The inflection point came with Claude Mythos. When Anthropic announced the highly guarded model, security executives at major enterprise technology companies took notice in a way they had not with prior frontier releases. 

Zscaler was among the early organizations given access to the model, and CEO Jay Chaudhry told CyberScoop that he directed his team to use it to probe the company’s own applications.

“Are we finding some serious stuff? Yes, indeed,” Chaudhry told CyberScoop at Gartner’s Security & Risk Management Summit. He was careful to note that the findings were not necessarily more severe than those produced by other models. The issue, he said, was volume. 

“There aren’t enough resources and cycles to fix all those,” he said. 
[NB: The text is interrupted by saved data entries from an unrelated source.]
import Literature.Computability.AlgebraicComplexity.AsymptoticSpectrum
import HarnessLib

/-!
# Relative exponents, irreversibility and monomial restriction (Christandl–Vrana–Zuiddam 2021)

Topic `Literature/Computability/AlgebraicComplexity`, next to `AsymptoticSpectrum.lean` (whose
`kroneckerPow`, `TensorRestrictsTo`, `unitTensor` are used). General notions of
M. Christandl, P. Vrana, J. Zuiddam, *Barriers for fast matrix multiplication from
irreversibility*, Theory of Computing 17 (2021), art. 2 = arXiv:1812.06952 (**arXiv numbering**:
Def. 2 and Prop. 3 p. 5, Def. 4 and Def. 6 p. 5, §2.4 p. 8), split off from the barrier file
`Literature/Barriers/MatrixMultiplication/IrreversibilityBarrier.lean` (review of p6795, item 5) so
that other files on relative exponents / monomial restriction can import them.

## Content

* `restrictionCost t s n = min {m ∈ ℕ | t^{⊗m} ≥ s^{⊗n}}` and the **relative exponent**
  `relativeExponent t s = ω(t,s) = lim_n n⁻¹ · min {m | t^{⊗m} ≥ s^{⊗n}}` (CVZ Def. 2), formalised as
  the infimum over `n ≥ 1` (see "wording risks"); `≥` is `TensorRestrictsTo`, powers are
  `kroneckerPow`.
* `irreversibility t = i(t) = ω(⟨2⟩,t) · ω(t,⟨2⟩)` (CVZ Def. 4), `⟨2⟩ = unitTensor K 2`.
* Monomial variants (CVZ §2.4): `IsGenSubperm` (generalised sub-permutation matrices),
  `TensorMonRestrictsTo` (`t ≥_M s`), `monRestrictionCost`, `monRelativeExponent` (`ω_M(t,s)`),
  `monIrreversibility` (`i_M(t) = ω(⟨2⟩,t) · ω_M(t,⟨2⟩)`).
* Proved API: `restrictionCost_le`, `restrictionCost_self_le`, `relativeExponent_nonneg`,
  `relativeExponent_bddBelow`, `relativeExponent_le_div`, `relativeExponent_self_le_one`
  (`ω(t,t) ≤ 1`, half of Prop. 3), `irreversibility_nonneg`, `isGenSubperm_zero/one`,
  `TensorMonRestrictsTo.tensorRestrictsTo/refl`, `monRelativeExponent_nonneg`,
  `monRestrictionCost_le/_self_le`, `monRelativeExponent_bddBelow/_le_div/_self_le_one`,
  `relativeExponent_le_div_of_mon`, `restrictionCost_le_monRestrictionCost` (pointwise `ω ≤ ω_M`,
  Prop. 7), `monIrreversibility_nonneg`.

## Design choices and wording risks

* CVZ work over "some fixed but arbitrary field `F`" (§2.1); the definitions are stated over a
  commutative semiring `K` and arbitrary (finite source) index types, as in `AsymptoticSpectrum.lean`.
* **`lim` versus `sup`/`inf` in Def. 2.** CVZ define `ω(t,s)` as the LIMIT of `n⁻¹ f(n)`,
  `f(n) := min {m | t^{⊗m} ≥ s^{⊗n}}`, adding "= sup_n n⁻¹ f(n) … by Fekete's lemma". Since
  restrictions multiply under `⊗`, `f` is subadditive and Fekete's lemma identifies the limit with
  the INFIMUM `inf_n n⁻¹ f(n)`; this is also what the paper's identities `ω(⟨2⟩,t) = log₂ R̃(t)`
  (`R̃ = inf_n R(t^{⊗n})^{1/n}`) and `ω(t,t) = 1` require (for `t = ⟨2,2,2⟩`, `f(1) = ⌈log₂ 7⌉ = 3`
  exceeds the limit `ω`). We therefore formalise the printed limit as `⨅ n, f(n+1)/(n+1)`.
* **Junk values.** `restrictionCost`/`monRestrictionCost` are `Nat.sInf` (`0` on the empty set), so
  where the paper's `min ∅ = ∞` makes `ω(t,s) = ∞` (no power of `t` restricts to a power of `s`:
  e.g. `ω(t,⟨2⟩)` for `Q̃(t) = 1`, or `ω_M(⟨2⟩, ⟨2,2,2⟩)`, a monomial restriction of a power of a unit
  tensor having at most one nonzero entry per slice) the Lean value is the junk `0`, and so are
  `i(t)`, `i_M(t)` built from it. Users state the finiteness hypotheses they need explicitly
  (`∃ m, TensorRestrictsTo (kroneckerPow t m) s`, resp. `TensorMonRestrictsTo`), under which every
  defining set is nonempty (restrictions and monomial restrictions multiply under `⊗`) and the
  infimum is the printed limit; see `IrreversibilityBarrier.lean` for this discipline.
-/

noncomputable section

open scoped BigOperators

namespace Literature.Computability.AlgebraicComplexity

universe u

/-! ## Relative exponent and irreversibility (CVZ Def. 2, Def. 4) -/

section RelativeExponent

variable {K : Type u} [CommSemiring K]
variable {ι κ μ ι' κ' μ' : Type*} [Fintype ι] [Fintype κ] [Fintype μ]

/-- `min {m ∈ ℕ | t^{⊗m} ≥ s^{⊗n}}`, the inner minimum of CVZ Def. 2 (`≥` = restriction,
`TensorRestrictsTo`; powers = `kroneckerPow`). `Nat.sInf`: junk `0` if no power of `t` restricts to
`s^{⊗n}`. [cite: ChristandlVranaZuiddam2021, Def. 2] -/
def restrictionCost (t : ι → κ → μ → K) (s : ι' → κ' → μ' → K) (n : ℕ) : ℕ :=
  sInf {m : ℕ | TensorRestrictsTo (kroneckerPow t m) (kroneckerPow s n)}

/-- A witness `t^{⊗m} ≥ s^{⊗n}` bounds the cost by `m`. [cite: ChristandlVranaZuiddam2021, Def. 2] -/
theorem restrictionCost_le {t : ι → κ → μ → K} {s : ι' → κ' → μ' → K} {n m : ℕ}
    (h : TensorRestrictsTo (kroneckerPow t m) (kroneckerPow s n)) : restrictionCost t s n ≤ m :=
  Nat.sInf_le h

/-- **Relative exponent** `ω(t, s) = lim_n n⁻¹ min {m ∈ ℕ | t^{⊗m} ≥ s^{⊗n}}` (CVZ Def. 2),
formalised as the infimum over `n ≥ 1` of `n⁻¹ min {…}` — equal to the printed limit by Fekete's
lemma, the sequence of minima being subadditive (see the module docstring, "wording risks").
Real `iInf` over `n + 1`, `n : ℕ`, of nonnegative terms. [cite: ChristandlVranaZuiddam2021, Def. 2] -/
def relativeExponent (t : ι → κ → μ → K) (s : ι' → κ' → μ' → K) : ℝ :=
  ⨅ n : ℕ, (restrictionCost t s (n + 1) : ℝ) / ((n : ℝ) + 1)

/-- `t^{⊗n} ≥ t^{⊗n}`, so `min {m | t^{⊗m} ≥ t^{⊗n}} ≤ n` (towards `ω(t,t) = 1`, CVZ Prop. 3).
[cite: ChristandlVranaZuiddam2021, Prop. 3] -/
theorem restrictionCost_self_le [DecidableEq ι] [DecidableEq κ] [DecidableEq μ]
    (t : ι → κ → μ → K) (n : ℕ) : restrictionCost t t n ≤ n :=
  restrictionCost_le (TensorRestrictsTo.refl _)

/-- `ω(t, s) ≥ 0`. [folklore] -/
theorem relativeExponent_nonneg (t : ι → κ → μ → K) (s : ι' → κ' → μ' → K) :
    0 ≤ relativeExponent t s :=
  Real.iInf_nonneg fun n => by positivity

/-- The terms of the infimum are bounded below (by `0`). [folklore] -/
theorem relativeExponent_bddBelow (t : ι → κ → μ → K) (s : ι' → κ' → μ' → K) :
    BddBelow (Set.range fun n : ℕ => (restrictionCost t s (n + 1) : ℝ) / ((n : ℝ) + 1)) :=
  ⟨0, by rintro _ ⟨n, rfl⟩; positivity⟩

/-- `ω(t, s) ≤ m/n` for every witness `t^{⊗m} ≥ s^{⊗n}`, `n ≥ 1` (an upper bound on a relative
exponent is certified by a single restriction). [cite: ChristandlVranaZuiddam2021, Def. 2] -/
theorem relativeExponent_le_div {t : ι → κ → μ → K} {s : ι' → κ' → μ' → K} {n m : ℕ}
    (h : TensorRestrictsTo (kroneckerPow t m) (kroneckerPow s (n + 1))) :
    relativeExponent t s ≤ (m : ℝ) / ((n : ℝ) + 1) := by
  refine (ciInf_le (relativeExponent_bddBelow t s) n).trans ?_
  have hpos : (0 : ℝ) < (n : ℝ) + 1 := by positivity
  exact div_le_div_of_nonneg_right (by exact_mod_cast restrictionCost_le h) hpos.le

/-- `ω(t, t) ≤ 1` (the easy half of CVZ Prop. 3, `ω(t,t) = 1`). [cite: ChristandlVranaZuiddam2021, Prop. 3] -/
theorem relativeExponent_self_le_one [DecidableEq ι] [DecidableEq κ] [DecidableEq μ]
    (t : ι → κ → μ → K) : relativeExponent t t ≤ 1 := by
  have h := relativeExponent_le_div (t := t) (s := t) (n := 0) (m := 1) (TensorRestrictsTo.refl _)
  simpa using h

/-- **Irreversibility** `i(t) = ω(⟨2⟩, t) · ω(t, ⟨2⟩)` (CVZ Def. 4; equivalently
`log₂ R̃(t) / log₂ Q̃(t)`, eq. after Def. 4). `t` is *reversible* if `i(t) = 1` and *irreversible* if
`i(t) > 1` (Def. 6). [cite: ChristandlVranaZuiddam2021, Def. 4] -/
def irreversibility (t : ι → κ → μ → K) : ℝ :=
  relativeExponent (unitTensor K 2) t * relativeExponent t (unitTensor K 2)

/-- `i(t) ≥ 0` (trivial; CVZ Prop. 5 has the sharper `i(t) ≥ 1` under Assumption 1). [folklore] -/
theorem irreversibility_nonneg (t : ι → κ → μ → K) : 0 ≤ irreversibility t :=
  mul_nonneg (relativeExponent_nonneg _ _) (relativeExponent_nonneg _ _)

end RelativeExponent

/-! ## Monomial restriction, `ω_M` and monomial irreversibility (CVZ §2.4) -/

section Monomial

variable {K : Type u} [CommSemiring K]
variable {ι κ μ ι' κ' μ' : Type*}

/-- A **generalised sub-permutation matrix** (CVZ §2.4): every row and every column has at most one
nonzero entry. [cite: ChristandlVranaZuiddam2021, §2.4] -/
def IsGenSubperm (A : ι' → ι → K) : Prop :=
  (∀ a' a₁ a₂, A a' a₁ ≠ 0 → A a' a₂ ≠ 0 → a₁ = a₂) ∧ (∀ a a'₁ a'₂, A a'₁ a ≠ 0 → A a'₂ a ≠ 0 → a'₁ = a'₂)

/-- The zero matrix is a generalised sub-permutation matrix. [folklore] -/
theorem isGenSubperm_zero : IsGenSubperm (0 : ι' → ι → K) :=
  ⟨fun _ _ _ h _ => (h rfl).elim, fun _ _ _ h _ => (h rfl).elim⟩

/-- The identity matrix is a generalised sub-permutation matrix. [folklore] -/
theorem isGenSubperm_one [DecidableEq ι] :
    IsGenSubperm (fun a' a : ι => if a = a' then (1 : K) else 0) := by
  refine ⟨fun a' a₁ a₂ h₁ h₂ => ?_, fun a a'₁ a'₂ h₁ h₂ => ?_⟩
  · have e₁ : a₁ = a' := by by_contra h; exact h₁ (if_neg h)
    have e₂ : a₂ = a' := by by_contra h; exact h₂ (if_neg h)
    rw [e₁, e₂]
  · have e₁ : a = a'₁ := by by_contra h; exact h₁ (if_neg h)
    have e₂ : a = a'₂ := by by_contra h; exact h₂ (if_neg h)
    rw [← e₁, ← e₂]

variable [Fintype ι] [Fintype κ] [Fintype μ]

/-- **Monomial restriction** `t ≥_M s` (CVZ §2.4, after Strassen 1987): `s = (A, B, C)·t` for linear
maps whose matrices in the standard bases are generalised sub-permutation matrices.
[cite: ChristandlVranaZuiddam2021, §2.4] -/
def TensorMonRestrictsTo (t : ι → κ → μ → K) (s : ι' → κ' → μ' → K) : Prop :=
  ∃ (A : ι' → ι → K) (B : κ' → κ → K) (C : μ' → μ → K),
    IsGenSubperm A ∧ IsGenSubperm B ∧ IsGenSubperm C ∧
      ∀ a' b' c', s a' b' c' = ∑ a, ∑ b, ∑ c, A a' a * B b' b * C c' c * t a b c

/-- A monomial restriction is a restriction (CVZ Prop. 7: `ω_M(s,t) ≥ ω(s,t)` rests on this).
[cite: ChristandlVranaZuiddam2021, Prop. 7] -/
theorem TensorMonRestrictsTo.tensorRestrictsTo {t : ι → κ → μ → K} {s : ι' → κ' → μ' → K}
    (h : TensorMonRestrictsTo t s) : TensorRestrictsTo t s := by
  obtain ⟨A, B, C, -, -, -, hs⟩ := h
  exact ⟨A, B, C, hs⟩

/-- `t ≥_M t` (identity matrices). [cite: ChristandlVranaZuiddam2021, Prop. 7] -/
theorem TensorMonRestrictsTo.refl [DecidableEq ι] [DecidableEq κ] [DecidableEq μ]
    (t : ι → κ → μ → K) : TensorMonRestrictsTo t t := by
  refine ⟨fun a' a => if a = a' then 1 else 0, fun b' b => if b = b' then 1 else 0,
    fun c' c => if c = c' then 1 else 0, isGenSubperm_one, isGenSubperm_one, isGenSubperm_one,
    fun a' b' c' => ?_⟩
  rw [Finset.sum_eq_single a' (fun a _ ha => by simp [ha]) (by simp),
    Finset.sum_eq_single b' (fun b _ hb => by simp [hb]) (by simp),
    Finset.sum_eq_single c' (fun c _ hc => by simp [hc]) (by simp)]
  simp

/-- `min {m | t^{⊗m} ≥_M s^{⊗n}}` (CVZ §2.4: "replacing `≥` by `≥_M`"). `Nat.sInf`, junk `0` if empty.
[cite: ChristandlVranaZuiddam2021, §2.4] -/
def monRestrictionCost (t : ι → κ → μ → K) (s : ι' → κ' → μ' → K) (n : ℕ) : ℕ :=
  sInf {m : ℕ | TensorMonRestrictsTo (kroneckerPow t m) (kroneckerPow s n)}

/-- **Monomial relative exponent** `ω_M(t,s)` (CVZ §2.4): as `relativeExponent` with `≥_M` in
place of `≥` (again the printed limit, formalised as the infimum over `n ≥ 1`).
[cite: ChristandlVranaZuiddam2021, §2.4] -/
def monRelativeExponent (t : ι → κ → μ → K) (s : ι' → κ' → μ' → K) : ℝ :=
  ⨅ n : ℕ, (monRestrictionCost t s (n + 1) : ℝ) / ((n : ℝ) + 1)

/-- **Monomial irreversibility** `i_M(t) = ω(⟨2⟩, t) · ω_M(t, ⟨2⟩)` (CVZ §2.4, eq. before Prop. 7:
the NORMAL relative exponent from `⟨2⟩` to `t` times the MONOMIAL one from `t` to `⟨2⟩`;
`= log₂ R̃(t) / log₂ Q̃_M(t)`). [cite: ChristandlVranaZuiddam2021, §2.4] -/
def monIrreversibility (t : ι → κ → μ → K) : ℝ :=
  relativeExponent (unitTensor K 2) t * monRelativeExponent t (unitTensor K 2)

/-- `ω_M(t,s) ≥ 0`. [folklore] -/
theorem monRelativeExponent_nonneg (t : ι → κ → μ → K) (s : ι' → κ' → μ' → K) :
    0 ≤ monRelativeExponent t s :=
  Real.iInf_nonneg fun n => by positivity


/-- A witness `t^{⊗m} ≥_M s^{⊗n}` bounds the monomial cost by `m`. [cite: ChristandlVranaZuiddam2021, §2.4] -/
theorem monRestrictionCost_le {t : ι → κ → μ → K} {s : ι' → κ' → μ' → K} {n m : ℕ}
    (h : TensorMonRestrictsTo (kroneckerPow t m) (kroneckerPow s n)) : monRestrictionCost t s n ≤ m :=
  Nat.sInf_le h

/-- `min {m | t^{⊗m} ≥_M t^{⊗n}} ≤ n` (identity matrices). [cite: ChristandlVranaZuiddam2021, §2.4] -/
theorem monRestrictionCost_self_le [DecidableEq ι] [DecidableEq κ] [DecidableEq μ]
    (t : ι → κ → μ → K) (n : ℕ) : monRestrictionCost t t n ≤ n :=
  monRestrictionCost_le (TensorMonRestrictsTo.refl _)

/-- The terms of the infimum defining `ω_M(t,s)` are bounded below (by `0`). [folklore] -/
theorem monRelativeExponent_bddBelow (t : ι → κ → μ → K) (s : ι' → κ' → μ' → K) :
    BddBelow (Set.range fun n : ℕ => (monRestrictionCost t s (n + 1) : ℝ) / ((n : ℝ) + 1)) :=
  ⟨0, by rintro _ ⟨n, rfl⟩; positivity⟩

/-- `ω_M(t, s) ≤ m/n` for every witness `t^{⊗m} ≥_M s^{⊗n}`, `n ≥ 1` (an upper bound on a monomial
relative exponent is certified by a single monomial restriction). [cite: ChristandlVranaZuiddam2021, §2.4] -/
theorem monRelativeExponent_le_div {t : ι → κ → μ → K} {s : ι' → κ' → μ' → K} {n m : ℕ}
    (h : TensorMonRestrictsTo (kroneckerPow t m) (kroneckerPow s (n + 1))) :
    monRelativeExponent t s ≤ (m : ℝ) / ((n : ℝ) + 1) := by
  refine (ciInf_le (monRelativeExponent_bddBelow t s) n).trans ?_
  have hpos : (0 : ℝ) < (n : ℝ) + 1 := by positivity
  exact div_le_div_of_nonneg_right (by exact_mod_cast monRestrictionCost_le h) hpos.le

/-- `ω_M(t, t) ≤ 1`. [cite: ChristandlVranaZuiddam2021, §2.4] -/
theorem monRelativeExponent_self_le_one [DecidableEq ι] [DecidableEq κ] [DecidableEq μ]
    (t : ι → κ → μ → K) : monRelativeExponent t t ≤ 1 := by
  have h := monRelativeExponent_le_div (t := t) (s := t) (n := 0) (m := 1)
    (TensorMonRestrictsTo.refl _)
  simpa using h

/-- `ω(t,s) ≤ m/n` from a MONOMIAL witness `t^{⊗m} ≥_M s^{⊗n}` (a monomial restriction is a
restriction; the inequality `ω ≤ ω_M` of CVZ Prop. 7 at the level of single witnesses).
[cite: ChristandlVranaZuiddam2021, Prop. 7] -/
theorem relativeExponent_le_div_of_mon {t : ι → κ → μ → K} {s : ι' → κ' → μ' → K} {n m : ℕ}
    (h : TensorMonRestrictsTo (kroneckerPow t m) (kroneckerPow s (n + 1))) :
    relativeExponent t s ≤ (m : ℝ) / ((n : ℝ) + 1) :=
  relativeExponent_le_div h.tensorRestrictsTo

/-- `restrictionCost t s n ≤ monRestrictionCost t s n` whenever some power of `t` monomially
restricts to `s^{⊗n}` (pointwise form of `ω ≤ ω_M`, CVZ Prop. 7; the hypothesis excludes the junk
value `0` of an empty `sInf`). [cite: ChristandlVranaZuiddam2021, Prop. 7] -/
theorem restrictionCost_le_monRestrictionCost {t : ι → κ → μ → K} {s : ι' → κ' → μ' → K} {n : ℕ}
    (h : ∃ m, TensorMonRestrictsTo (kroneckerPow t m) (kroneckerPow s n)) :
    restrictionCost t s n ≤ monRestrictionCost t s n := by
  have hne : {m : ℕ | TensorMonRestrictsTo (kroneckerPow t m) (kroneckerPow s n)}.Nonempty := h
  have hmem := Nat.sInf_mem hne
  exact restrictionCost_le (TensorMonRestrictsTo.tensorRestrictsTo hmem)

/-- `i_M(t) ≥ 0`. [folklore] -/
theorem monIrreversibility_nonneg (t : ι → κ → μ → K) : 0 ≤ monIrreversibility t :=
  mul_nonneg (relativeExponent_nonneg _ _) (monRelativeExponent_nonneg _ _)

end Monomial
end Literature.Computability.AlgebraicComplexity

end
The reason Mythos changed the calculus, according to Tom Gillis, general manager for infrastructure and security products at Cisco, comes down to code complexity. Legacy network infrastructure was built on tens of millions of lines of code developed over decades, and earlier AI models lacked the context window and reasoning capacity to comprehend it in full.

“The models couldn’t understand the entirety of it before,” he told CyberScoop. “Now they can. That’s why they’re finding all these vulnerabilities.”

The problem runs deeper than application code. Firewalls and network switches often run for decades without updates or reboots, and many have never been patched in any meaningful way. The combination of aging infrastructure and newly capable AI models has created what Gillis described as a meaningful and accelerating shift in attacker capability that the industry’s existing operational rhythms were not built to absorb.

An opportunity in existing technology 

Cisco’s answer to the oncoming vulnerability deluge is a technology it calls Live Protect, a compensated control built on eBPF, a Linux feature that lets security software operate at the kernel level to block threats without rewriting system code.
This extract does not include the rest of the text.